§ **PROBLEM DESCRIPTION**
Beginning at the line containing "have hg01 := hg 0 1" and continuing to the end of the records below, give each line again exactly as it stands, and only those lines.

§ **Stored data**
::::::::

/-- **THE FRAME LITERAL IS v-DEEP ON THE 2-DEEP TUBE**: at a ramified `w` (`|ι_w ϖ_v|_w = |ϖ_w|²`), if `A ∈ GL₃(𝒪_w)`, `g_w ≡ 1` and `u_w ≡ 1 (mod ϖ_w²)` entrywise, then the element
`t₀` with one-place matrix `A⁻¹ · ι(g_w, u_w) · A` satisfies `(t₀)_w ≡ 1 (mod ι_w ϖ_v)` entrywise — the «v-DEEP» clause of the (Lit2) socket verbatim.
[cite: Rogawski1990, §4.9 p. 55] [cite: Jacobowitz1962, §8] -/
theorem vDeep_of_coe_eq_of_frame (w : PlacesOver L v) (hw : IsCMField.complexConj L • w.1 = w.1) (he : v.asIdeal.ramificationIdx' w.1.asIdeal ≠ 1)
    (ϖ : w.1.adicCompletion L) (hϖ : Valued.v ϖ = WithZero.exp (-1 : ℤ))
    (A : GL (Fin 3) (w.1.adicCompletion L)) (hA : A ∈ glInt 3 (w.1.adicCompletion L))
    (γH : (cmDatum L 2 (Matrix.of fun i j : Fin 2 => if i.val + j.val + 1 = 2 then (1 : L) else 0)).Local v ×
      (cmDatum L 1 (Matrix.of fun i j : Fin 1 => if i.val + j.val + 1 = 1 then (1 : L) else 0)).Local v)
    (hg : ∀ i j : Fin 2, Valued.v ((((γH.1.val : GL (Fin 2) (UnitaryGroup.LocalRing L v)).val.map (Pi.evalRingHom (fun w' : PlacesOver L v => w'.1.adicCompletion L) w)) - 1) i j) ≤ Valued.v (ϖ ^ 2))
    (hu2 : Valued.v (finGammaTwo L v γH w - 1) ≤ Valued.v (ϖ ^ 2))
    {t₀ : (cmDatum L 3 H').Local v}
    (hmat : ((localNonsplitEquiv (IsCMField.complexConj L) H' (IsCMField.complexConj_ne_one L) w hw t₀ :
          unitaryGroupOfForm (galAdicCompletionMap (L := L) (IsCMField.complexConj L) hw) (placeForm H' w.1)) : GL (Fin 3) (w.1.adicCompletion L)) =
        A⁻¹ * endoGL
          (((localNonsplitEquiv (IsCMField.complexConj L)
              (Matrix.of fun i j : Fin 2 => if i.val + j.val + 1 = 2 then (1 : L) else 0) (IsCMField.complexConj_ne_one L) w hw γH.1 :
              unitaryGroupOfForm (galAdicCompletionMap (L := L) (IsCMField.complexConj L) hw)
                (placeForm (Matrix.of fun i j : Fin 2 => if i.val + j.val + 1 = 2 then (1 : L) else 0) w.1)) :
              GL (Fin 2) (w.1.adicCompletion L)),
            ((localNonsplitEquiv (IsCMField.complexConj L)
              (Matrix.of fun i j : Fin 1 => if i.val + j.val + 1 = 1 then (1 : L) else 0) (IsCMField.complexConj_ne_one L) w hw γH.2 :
              unitaryGroupOfForm (galAdicCompletionMap (L := L) (IsCMField.complexConj L) hw)
                (placeForm (Matrix.of fun i j : Fin 1 => if i.val + j.val + 1 = 1 then (1 : L) else 0) w.1)) :
              GL (Fin 1) (w.1.adicCompletion L))) * A) :
    (∀ a b, Valued.v (((toPlace v w (HeckeCharacter.uniformizer ↥(maximalRealSubfield L) v : v.adicCompletion ↥(maximalRealSubfield L))) ^ 1)⁻¹ * ((((t₀).val : GL (Fin 3) (UnitaryGroup.LocalRing L v)).val.map (Pi.evalRingHom (fun w' : PlacesOver L v => w'.1.adicCompletion L) w)) a b - (1 : Matrix (Fin 3) (Fin 3) (w.1.adicCompletion L)) a b)) ≤ 1) := by
  -- entries of `ι(g_w, u_w) − 1` are `≤ |ϖ²|`, then the conjugate-general lemma
  have hu' : (((localNonsplitEquiv (IsCMField.complexConj L)
      (Matrix.of fun i j : Fin 1 => if i.val + j.val + 1 = 1 then (1 : L) else 0) (IsCMField.complexConj_ne_one L) w hw γH.2 :
      unitaryGroupOfForm (galAdicCompletionMap (L := L) (IsCMField.complexConj L) hw)
        (placeForm (Matrix.of fun i j : Fin 1 => if i.val + j.val + 1 = 1 then (1 : L) else 0) w.1)) :
      GL (Fin 1) (w.1.adicCompletion L)) : Matrix (Fin 1) (Fin 1) (w.1.adicCompletion L)) 0 0 = finGammaTwo L v γH w := rfl
  have hg' : (((localNonsplitEquiv (IsCMField.complexConj L)
      (Matrix.of fun i j : Fin 2 => if i.val + j.val + 1 = 2 then (1 : L) else 0) (IsCMField.complexConj_ne_one L) w hw γH.1 :
      unitaryGroupOfForm (galAdicCompletionMap (L := L) (IsCMField.complexConj L) hw)
        (placeForm (Matrix.of fun i j : Fin 2 => if i.val + j.val + 1 = 2 then (1 : L) else 0) w.1)) :
      GL (Fin 2) (w.1.adicCompletion L)) : Matrix (Fin 2) (Fin 2) (w.1.adicCompletion L)) =
        ((γH.1.val : GL (Fin 2) (UnitaryGroup.LocalRing L v)).val.map (Pi.evalRingHom (fun w' : PlacesOver L v => w'.1.adicCompletion L) w)) := rfl
  have hg00 := hg 0 0
  have hg01 := hg 0 1
  have hg10 := hg 1 0
  have hg11 := hg 1 1
  simp only [Matrix.sub_apply, Matrix.one_apply_eq, Matrix.one_apply_ne (show (0 : Fin 2) ≠ 1 by decide),
    Matrix.one_apply_ne (show (1 : Fin 2) ≠ 0 by decide), sub_zero] at hg00 hg01 hg10 hg11
  refine vDeep_of_coe_eq_conj_of_entrywise_le L H' w hw he ϖ hϖ A hA _ (fun c d => ?_) hmat
  rw [coe_endoGL_eq, hg', hu']
  fin_cases c <;> fin_cases d <;>
    [simpa using hg00; simp; simpa using hg01; simp; simpa using hu2; simp; simpa using hg10; simp; simpa using hg11]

::::::::

§ **SOLUTION**
  have hg01 := hg 0 1
  have hg10 := hg 1 0
  have hg11 := hg 1 1
  simp only [Matrix.sub_apply, Matrix.one_apply_eq, Matrix.one_apply_ne (show (0 : Fin 2) ≠ 1 by decide),
    Matrix.one_apply_ne (show (1 : Fin 2) ≠ 0 by decide), sub_zero] at hg00 hg01 hg10 hg11
  refine vDeep_of_coe_eq_conj_of_entrywise_le L H' w hw he ϖ hϖ A hA _ (fun c d => ?_) hmat
  rw [coe_endoGL_eq, hg', hu']
  fin_cases c <;> fin_cases d <;>
    [simpa using hg00; simp; simpa using hg01; simp; simpa using hu2; simp; simpa using hg10; simp; simpa using hg11]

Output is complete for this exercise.